■ How to complete this task ■
Each line of the data below from the one holding "section Cup" to the one holding "(hRc : Continuous R)", inclusive, is to be reproduced exactly; no other line belongs in the answer.

■ Recorded information ■
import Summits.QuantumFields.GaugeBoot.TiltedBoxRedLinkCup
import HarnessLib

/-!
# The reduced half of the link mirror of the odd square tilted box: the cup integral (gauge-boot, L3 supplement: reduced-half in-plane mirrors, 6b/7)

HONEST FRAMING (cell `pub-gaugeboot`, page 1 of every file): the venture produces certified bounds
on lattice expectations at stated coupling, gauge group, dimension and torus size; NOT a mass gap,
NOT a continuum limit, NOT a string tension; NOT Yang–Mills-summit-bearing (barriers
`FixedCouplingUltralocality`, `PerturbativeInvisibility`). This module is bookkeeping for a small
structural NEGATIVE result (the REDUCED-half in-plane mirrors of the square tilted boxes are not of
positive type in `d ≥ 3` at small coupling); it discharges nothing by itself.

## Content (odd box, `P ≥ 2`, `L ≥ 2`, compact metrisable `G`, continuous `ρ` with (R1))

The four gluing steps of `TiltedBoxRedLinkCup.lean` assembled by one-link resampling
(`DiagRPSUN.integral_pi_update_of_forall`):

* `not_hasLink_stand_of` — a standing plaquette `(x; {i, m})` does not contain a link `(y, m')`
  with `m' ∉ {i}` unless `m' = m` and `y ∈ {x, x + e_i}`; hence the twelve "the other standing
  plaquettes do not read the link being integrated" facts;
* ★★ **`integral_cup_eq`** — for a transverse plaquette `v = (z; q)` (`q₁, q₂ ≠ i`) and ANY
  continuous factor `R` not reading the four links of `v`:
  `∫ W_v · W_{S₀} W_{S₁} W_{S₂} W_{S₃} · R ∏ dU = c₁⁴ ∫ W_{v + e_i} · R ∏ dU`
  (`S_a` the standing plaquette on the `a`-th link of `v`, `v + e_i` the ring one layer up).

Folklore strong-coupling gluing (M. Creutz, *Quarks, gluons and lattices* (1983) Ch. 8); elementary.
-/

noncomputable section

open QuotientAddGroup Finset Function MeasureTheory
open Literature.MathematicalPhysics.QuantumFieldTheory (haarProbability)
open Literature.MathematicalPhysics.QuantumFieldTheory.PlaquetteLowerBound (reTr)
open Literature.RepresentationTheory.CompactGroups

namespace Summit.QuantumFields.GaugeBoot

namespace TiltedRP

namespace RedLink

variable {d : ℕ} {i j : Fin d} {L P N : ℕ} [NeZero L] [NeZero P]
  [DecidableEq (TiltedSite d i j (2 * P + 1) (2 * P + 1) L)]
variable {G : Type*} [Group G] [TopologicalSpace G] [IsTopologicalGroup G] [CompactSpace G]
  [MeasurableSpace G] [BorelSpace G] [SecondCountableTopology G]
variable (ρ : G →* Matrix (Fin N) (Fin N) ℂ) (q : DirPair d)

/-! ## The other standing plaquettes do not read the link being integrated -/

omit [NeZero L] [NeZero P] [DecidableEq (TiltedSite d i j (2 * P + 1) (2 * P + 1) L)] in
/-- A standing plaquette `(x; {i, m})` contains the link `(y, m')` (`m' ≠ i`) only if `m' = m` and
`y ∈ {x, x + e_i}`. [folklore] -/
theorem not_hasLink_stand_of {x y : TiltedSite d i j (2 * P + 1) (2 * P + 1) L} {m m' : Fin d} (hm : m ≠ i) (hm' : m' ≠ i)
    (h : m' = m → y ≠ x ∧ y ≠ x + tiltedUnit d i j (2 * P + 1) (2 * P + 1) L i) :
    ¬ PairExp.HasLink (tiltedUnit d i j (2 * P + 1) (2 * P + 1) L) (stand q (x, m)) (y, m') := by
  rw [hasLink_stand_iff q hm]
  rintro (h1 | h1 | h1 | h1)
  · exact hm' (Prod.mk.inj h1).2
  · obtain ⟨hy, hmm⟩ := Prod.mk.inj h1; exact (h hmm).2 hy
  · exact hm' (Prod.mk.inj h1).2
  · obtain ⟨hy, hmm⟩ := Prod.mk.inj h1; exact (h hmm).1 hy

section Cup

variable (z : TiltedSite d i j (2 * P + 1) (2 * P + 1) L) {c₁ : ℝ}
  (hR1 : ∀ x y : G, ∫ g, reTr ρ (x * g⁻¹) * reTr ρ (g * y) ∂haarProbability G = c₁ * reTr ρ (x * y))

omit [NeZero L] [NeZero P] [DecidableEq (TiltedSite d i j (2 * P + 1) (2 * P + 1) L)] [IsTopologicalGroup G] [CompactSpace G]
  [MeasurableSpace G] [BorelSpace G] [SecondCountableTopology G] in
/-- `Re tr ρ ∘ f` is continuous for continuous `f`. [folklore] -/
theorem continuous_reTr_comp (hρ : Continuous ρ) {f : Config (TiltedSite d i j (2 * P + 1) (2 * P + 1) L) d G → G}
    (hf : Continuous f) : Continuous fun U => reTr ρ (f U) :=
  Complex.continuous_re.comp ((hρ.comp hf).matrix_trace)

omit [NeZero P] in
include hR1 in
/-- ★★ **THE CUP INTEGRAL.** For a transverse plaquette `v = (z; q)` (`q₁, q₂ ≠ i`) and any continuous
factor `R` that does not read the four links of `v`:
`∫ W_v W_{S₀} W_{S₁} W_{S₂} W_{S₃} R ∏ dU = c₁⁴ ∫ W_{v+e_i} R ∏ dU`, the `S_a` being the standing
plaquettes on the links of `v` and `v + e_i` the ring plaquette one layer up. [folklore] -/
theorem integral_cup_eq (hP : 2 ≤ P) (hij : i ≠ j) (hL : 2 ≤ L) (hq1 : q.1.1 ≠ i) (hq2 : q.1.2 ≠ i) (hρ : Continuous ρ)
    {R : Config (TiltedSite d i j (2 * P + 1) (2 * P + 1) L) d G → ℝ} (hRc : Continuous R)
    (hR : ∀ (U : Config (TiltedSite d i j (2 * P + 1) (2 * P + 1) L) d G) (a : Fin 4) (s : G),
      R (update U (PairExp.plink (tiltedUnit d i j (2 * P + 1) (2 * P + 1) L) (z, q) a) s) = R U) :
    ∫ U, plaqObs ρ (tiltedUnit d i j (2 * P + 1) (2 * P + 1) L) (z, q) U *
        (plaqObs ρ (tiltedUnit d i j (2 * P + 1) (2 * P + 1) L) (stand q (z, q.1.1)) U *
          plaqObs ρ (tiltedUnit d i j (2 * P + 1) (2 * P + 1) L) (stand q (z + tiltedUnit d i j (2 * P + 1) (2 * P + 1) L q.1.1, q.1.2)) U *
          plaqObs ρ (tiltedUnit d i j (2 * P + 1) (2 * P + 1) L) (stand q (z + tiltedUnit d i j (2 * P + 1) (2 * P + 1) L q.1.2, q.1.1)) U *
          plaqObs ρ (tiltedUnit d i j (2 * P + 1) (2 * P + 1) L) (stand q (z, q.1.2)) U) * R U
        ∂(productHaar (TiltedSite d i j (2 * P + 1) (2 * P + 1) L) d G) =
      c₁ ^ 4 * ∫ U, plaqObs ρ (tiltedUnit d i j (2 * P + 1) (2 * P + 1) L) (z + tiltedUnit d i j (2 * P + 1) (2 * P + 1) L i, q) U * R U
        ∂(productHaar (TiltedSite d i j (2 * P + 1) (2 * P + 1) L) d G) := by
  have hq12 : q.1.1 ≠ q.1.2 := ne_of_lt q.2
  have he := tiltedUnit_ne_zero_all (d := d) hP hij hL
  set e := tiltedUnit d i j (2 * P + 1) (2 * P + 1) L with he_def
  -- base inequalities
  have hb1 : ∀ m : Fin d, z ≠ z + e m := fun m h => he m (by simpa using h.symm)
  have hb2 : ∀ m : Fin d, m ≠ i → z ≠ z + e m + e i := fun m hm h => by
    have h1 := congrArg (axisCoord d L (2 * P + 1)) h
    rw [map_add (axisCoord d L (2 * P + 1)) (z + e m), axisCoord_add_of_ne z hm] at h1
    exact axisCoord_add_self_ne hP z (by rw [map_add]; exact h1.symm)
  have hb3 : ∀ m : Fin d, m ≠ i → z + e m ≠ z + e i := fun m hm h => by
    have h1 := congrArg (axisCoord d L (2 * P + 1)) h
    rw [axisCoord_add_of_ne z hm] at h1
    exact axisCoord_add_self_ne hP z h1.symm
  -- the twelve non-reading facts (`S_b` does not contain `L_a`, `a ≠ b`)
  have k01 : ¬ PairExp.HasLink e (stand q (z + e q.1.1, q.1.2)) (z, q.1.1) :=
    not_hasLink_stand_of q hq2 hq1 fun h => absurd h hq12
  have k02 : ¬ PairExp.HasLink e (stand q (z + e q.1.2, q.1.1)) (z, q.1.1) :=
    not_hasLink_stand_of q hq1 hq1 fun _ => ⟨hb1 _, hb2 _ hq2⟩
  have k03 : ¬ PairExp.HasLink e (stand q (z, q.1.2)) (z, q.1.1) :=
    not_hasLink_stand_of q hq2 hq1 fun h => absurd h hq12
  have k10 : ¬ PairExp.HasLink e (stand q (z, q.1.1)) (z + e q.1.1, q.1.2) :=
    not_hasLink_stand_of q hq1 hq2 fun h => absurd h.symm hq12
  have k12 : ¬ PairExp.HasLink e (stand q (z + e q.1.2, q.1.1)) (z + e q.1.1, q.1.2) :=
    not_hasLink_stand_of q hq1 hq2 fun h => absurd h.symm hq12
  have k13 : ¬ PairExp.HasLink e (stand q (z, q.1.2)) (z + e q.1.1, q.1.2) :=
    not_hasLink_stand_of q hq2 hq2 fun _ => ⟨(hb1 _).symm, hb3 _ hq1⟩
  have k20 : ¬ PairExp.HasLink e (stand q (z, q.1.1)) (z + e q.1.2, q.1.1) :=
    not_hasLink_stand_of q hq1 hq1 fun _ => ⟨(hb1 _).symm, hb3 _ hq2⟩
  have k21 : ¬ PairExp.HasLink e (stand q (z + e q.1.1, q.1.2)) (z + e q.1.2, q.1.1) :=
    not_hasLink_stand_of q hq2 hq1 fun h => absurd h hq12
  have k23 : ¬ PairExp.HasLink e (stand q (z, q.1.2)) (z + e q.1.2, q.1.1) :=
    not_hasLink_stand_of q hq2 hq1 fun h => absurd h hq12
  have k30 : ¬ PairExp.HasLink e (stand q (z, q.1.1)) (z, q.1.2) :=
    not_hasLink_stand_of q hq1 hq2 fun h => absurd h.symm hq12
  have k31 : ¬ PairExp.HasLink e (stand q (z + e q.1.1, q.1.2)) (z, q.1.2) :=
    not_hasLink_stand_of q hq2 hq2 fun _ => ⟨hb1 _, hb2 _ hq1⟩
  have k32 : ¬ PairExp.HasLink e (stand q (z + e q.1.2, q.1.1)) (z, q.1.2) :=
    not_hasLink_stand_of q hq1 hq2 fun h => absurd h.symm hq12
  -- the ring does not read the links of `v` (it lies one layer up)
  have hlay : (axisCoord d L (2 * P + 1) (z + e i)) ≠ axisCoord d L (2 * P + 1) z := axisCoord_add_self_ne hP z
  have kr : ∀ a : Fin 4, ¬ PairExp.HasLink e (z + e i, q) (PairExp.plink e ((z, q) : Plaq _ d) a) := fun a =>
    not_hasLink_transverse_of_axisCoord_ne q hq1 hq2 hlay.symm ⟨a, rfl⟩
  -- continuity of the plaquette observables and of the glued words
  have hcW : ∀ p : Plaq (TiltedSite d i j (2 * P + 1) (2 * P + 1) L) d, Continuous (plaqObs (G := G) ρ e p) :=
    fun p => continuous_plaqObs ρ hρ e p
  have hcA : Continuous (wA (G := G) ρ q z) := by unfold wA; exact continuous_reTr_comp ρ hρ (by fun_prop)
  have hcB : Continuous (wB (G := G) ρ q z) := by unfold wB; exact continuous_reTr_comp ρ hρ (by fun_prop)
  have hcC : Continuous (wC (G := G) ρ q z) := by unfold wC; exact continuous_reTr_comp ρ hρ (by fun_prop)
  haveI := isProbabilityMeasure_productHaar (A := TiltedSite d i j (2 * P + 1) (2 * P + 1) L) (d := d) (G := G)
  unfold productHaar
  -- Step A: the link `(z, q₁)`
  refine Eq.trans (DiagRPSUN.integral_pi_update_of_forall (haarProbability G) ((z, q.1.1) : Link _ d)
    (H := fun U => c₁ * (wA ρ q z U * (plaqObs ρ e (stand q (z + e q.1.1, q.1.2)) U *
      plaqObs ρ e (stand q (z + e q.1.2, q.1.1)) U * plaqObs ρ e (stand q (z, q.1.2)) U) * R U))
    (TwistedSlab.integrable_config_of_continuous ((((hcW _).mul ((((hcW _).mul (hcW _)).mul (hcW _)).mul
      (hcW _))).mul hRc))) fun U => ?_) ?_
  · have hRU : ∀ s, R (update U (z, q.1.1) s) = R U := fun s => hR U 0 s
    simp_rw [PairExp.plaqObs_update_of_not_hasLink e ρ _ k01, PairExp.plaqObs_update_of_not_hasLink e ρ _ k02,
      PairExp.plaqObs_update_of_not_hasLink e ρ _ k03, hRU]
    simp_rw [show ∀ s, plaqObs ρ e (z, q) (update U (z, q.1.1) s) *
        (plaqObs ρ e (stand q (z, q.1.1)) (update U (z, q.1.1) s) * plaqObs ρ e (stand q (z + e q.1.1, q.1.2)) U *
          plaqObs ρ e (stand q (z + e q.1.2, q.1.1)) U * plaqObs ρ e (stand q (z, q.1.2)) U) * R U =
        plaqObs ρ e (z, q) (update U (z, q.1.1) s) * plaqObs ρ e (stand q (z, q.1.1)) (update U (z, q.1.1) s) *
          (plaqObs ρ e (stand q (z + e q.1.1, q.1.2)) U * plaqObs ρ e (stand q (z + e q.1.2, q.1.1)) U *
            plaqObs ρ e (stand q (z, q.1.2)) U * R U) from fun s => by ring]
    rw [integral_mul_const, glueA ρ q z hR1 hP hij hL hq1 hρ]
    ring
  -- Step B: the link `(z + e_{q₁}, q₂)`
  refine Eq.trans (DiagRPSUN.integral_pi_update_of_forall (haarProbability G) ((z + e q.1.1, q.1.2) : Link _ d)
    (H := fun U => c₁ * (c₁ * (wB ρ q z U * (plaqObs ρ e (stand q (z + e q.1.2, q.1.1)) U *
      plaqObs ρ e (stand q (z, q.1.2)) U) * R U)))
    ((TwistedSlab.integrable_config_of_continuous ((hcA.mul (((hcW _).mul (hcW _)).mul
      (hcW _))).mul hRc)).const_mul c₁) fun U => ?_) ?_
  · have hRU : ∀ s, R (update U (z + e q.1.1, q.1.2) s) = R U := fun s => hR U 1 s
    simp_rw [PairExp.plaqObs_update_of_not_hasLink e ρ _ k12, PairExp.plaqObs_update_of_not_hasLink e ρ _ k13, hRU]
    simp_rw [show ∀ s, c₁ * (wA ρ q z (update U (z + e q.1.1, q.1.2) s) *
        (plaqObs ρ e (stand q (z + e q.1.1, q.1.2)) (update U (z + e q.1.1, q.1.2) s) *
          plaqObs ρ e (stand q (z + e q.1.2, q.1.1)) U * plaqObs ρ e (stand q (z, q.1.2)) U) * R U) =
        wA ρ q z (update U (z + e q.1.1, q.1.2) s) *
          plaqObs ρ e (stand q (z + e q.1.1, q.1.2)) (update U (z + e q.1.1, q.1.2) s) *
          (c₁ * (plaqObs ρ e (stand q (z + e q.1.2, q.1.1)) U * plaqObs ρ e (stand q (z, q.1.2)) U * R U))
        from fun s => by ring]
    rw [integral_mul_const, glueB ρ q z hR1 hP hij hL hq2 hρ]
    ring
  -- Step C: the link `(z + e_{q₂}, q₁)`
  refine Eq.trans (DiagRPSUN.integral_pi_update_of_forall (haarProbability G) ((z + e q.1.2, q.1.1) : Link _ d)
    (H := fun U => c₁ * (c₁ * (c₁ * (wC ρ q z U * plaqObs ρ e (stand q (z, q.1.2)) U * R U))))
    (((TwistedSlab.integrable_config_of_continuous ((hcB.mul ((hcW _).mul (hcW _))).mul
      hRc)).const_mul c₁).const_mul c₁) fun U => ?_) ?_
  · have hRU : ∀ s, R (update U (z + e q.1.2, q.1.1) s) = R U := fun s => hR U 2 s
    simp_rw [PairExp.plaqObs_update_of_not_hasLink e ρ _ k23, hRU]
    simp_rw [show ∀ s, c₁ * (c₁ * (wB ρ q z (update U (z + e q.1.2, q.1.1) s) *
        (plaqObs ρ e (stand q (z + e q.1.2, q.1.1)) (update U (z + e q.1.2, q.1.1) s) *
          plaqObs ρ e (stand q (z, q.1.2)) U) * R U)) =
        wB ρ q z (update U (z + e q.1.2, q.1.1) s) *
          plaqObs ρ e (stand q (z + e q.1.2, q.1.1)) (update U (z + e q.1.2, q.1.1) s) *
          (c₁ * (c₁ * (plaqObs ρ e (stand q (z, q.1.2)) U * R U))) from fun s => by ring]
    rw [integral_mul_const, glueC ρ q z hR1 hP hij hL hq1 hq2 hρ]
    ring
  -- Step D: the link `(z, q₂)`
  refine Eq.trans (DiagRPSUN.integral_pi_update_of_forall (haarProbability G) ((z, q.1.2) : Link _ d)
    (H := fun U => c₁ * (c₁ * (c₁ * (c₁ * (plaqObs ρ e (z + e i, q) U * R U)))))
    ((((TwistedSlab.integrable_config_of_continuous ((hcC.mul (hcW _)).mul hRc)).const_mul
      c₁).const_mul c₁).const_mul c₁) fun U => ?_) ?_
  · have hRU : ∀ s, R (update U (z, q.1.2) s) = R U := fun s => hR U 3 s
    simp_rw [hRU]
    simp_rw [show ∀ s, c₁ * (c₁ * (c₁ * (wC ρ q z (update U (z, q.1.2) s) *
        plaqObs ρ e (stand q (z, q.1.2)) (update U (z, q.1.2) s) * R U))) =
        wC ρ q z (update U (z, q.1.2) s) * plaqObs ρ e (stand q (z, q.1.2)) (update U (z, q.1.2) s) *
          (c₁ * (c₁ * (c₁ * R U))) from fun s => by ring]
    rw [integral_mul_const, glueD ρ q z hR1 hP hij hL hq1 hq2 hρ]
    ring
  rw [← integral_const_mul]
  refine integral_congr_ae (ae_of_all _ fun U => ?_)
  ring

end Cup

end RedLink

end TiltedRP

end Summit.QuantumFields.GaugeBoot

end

■ Exercise output ■
section Cup

variable (z : TiltedSite d i j (2 * P + 1) (2 * P + 1) L) {c₁ : ℝ}
  (hR1 : ∀ x y : G, ∫ g, reTr ρ (x * g⁻¹) * reTr ρ (g * y) ∂haarProbability G = c₁ * reTr ρ (x * y))

omit [NeZero L] [NeZero P] [DecidableEq (TiltedSite d i j (2 * P + 1) (2 * P + 1) L)] [IsTopologicalGroup G] [CompactSpace G]
  [MeasurableSpace G] [BorelSpace G] [SecondCountableTopology G] in
/-- `Re tr ρ ∘ f` is continuous for continuous `f`. [folklore] -/
theorem continuous_reTr_comp (hρ : Continuous ρ) {f : Config (TiltedSite d i j (2 * P + 1) (2 * P + 1) L) d G → G}
    (hf : Continuous f) : Continuous fun U => reTr ρ (f U) :=
  Complex.continuous_re.comp ((hρ.comp hf).matrix_trace)

omit [NeZero P] in
include hR1 in
/-- ★★ **THE CUP INTEGRAL.** For a transverse plaquette `v = (z; q)` (`q₁, q₂ ≠ i`) and any continuous
factor `R` that does not read the four links of `v`:
`∫ W_v W_{S₀} W_{S₁} W_{S₂} W_{S₃} R ∏ dU = c₁⁴ ∫ W_{v+e_i} R ∏ dU`, the `S_a` being the standing
plaquettes on the links of `v` and `v + e_i` the ring plaquette one layer up. [folklore] -/
theorem integral_cup_eq (hP : 2 ≤ P) (hij : i ≠ j) (hL : 2 ≤ L) (hq1 : q.1.1 ≠ i) (hq2 : q.1.2 ≠ i) (hρ : Continuous ρ)
    {R : Config (TiltedSite d i j (2 * P + 1) (2 * P + 1) L) d G → ℝ} (hRc : Continuous R)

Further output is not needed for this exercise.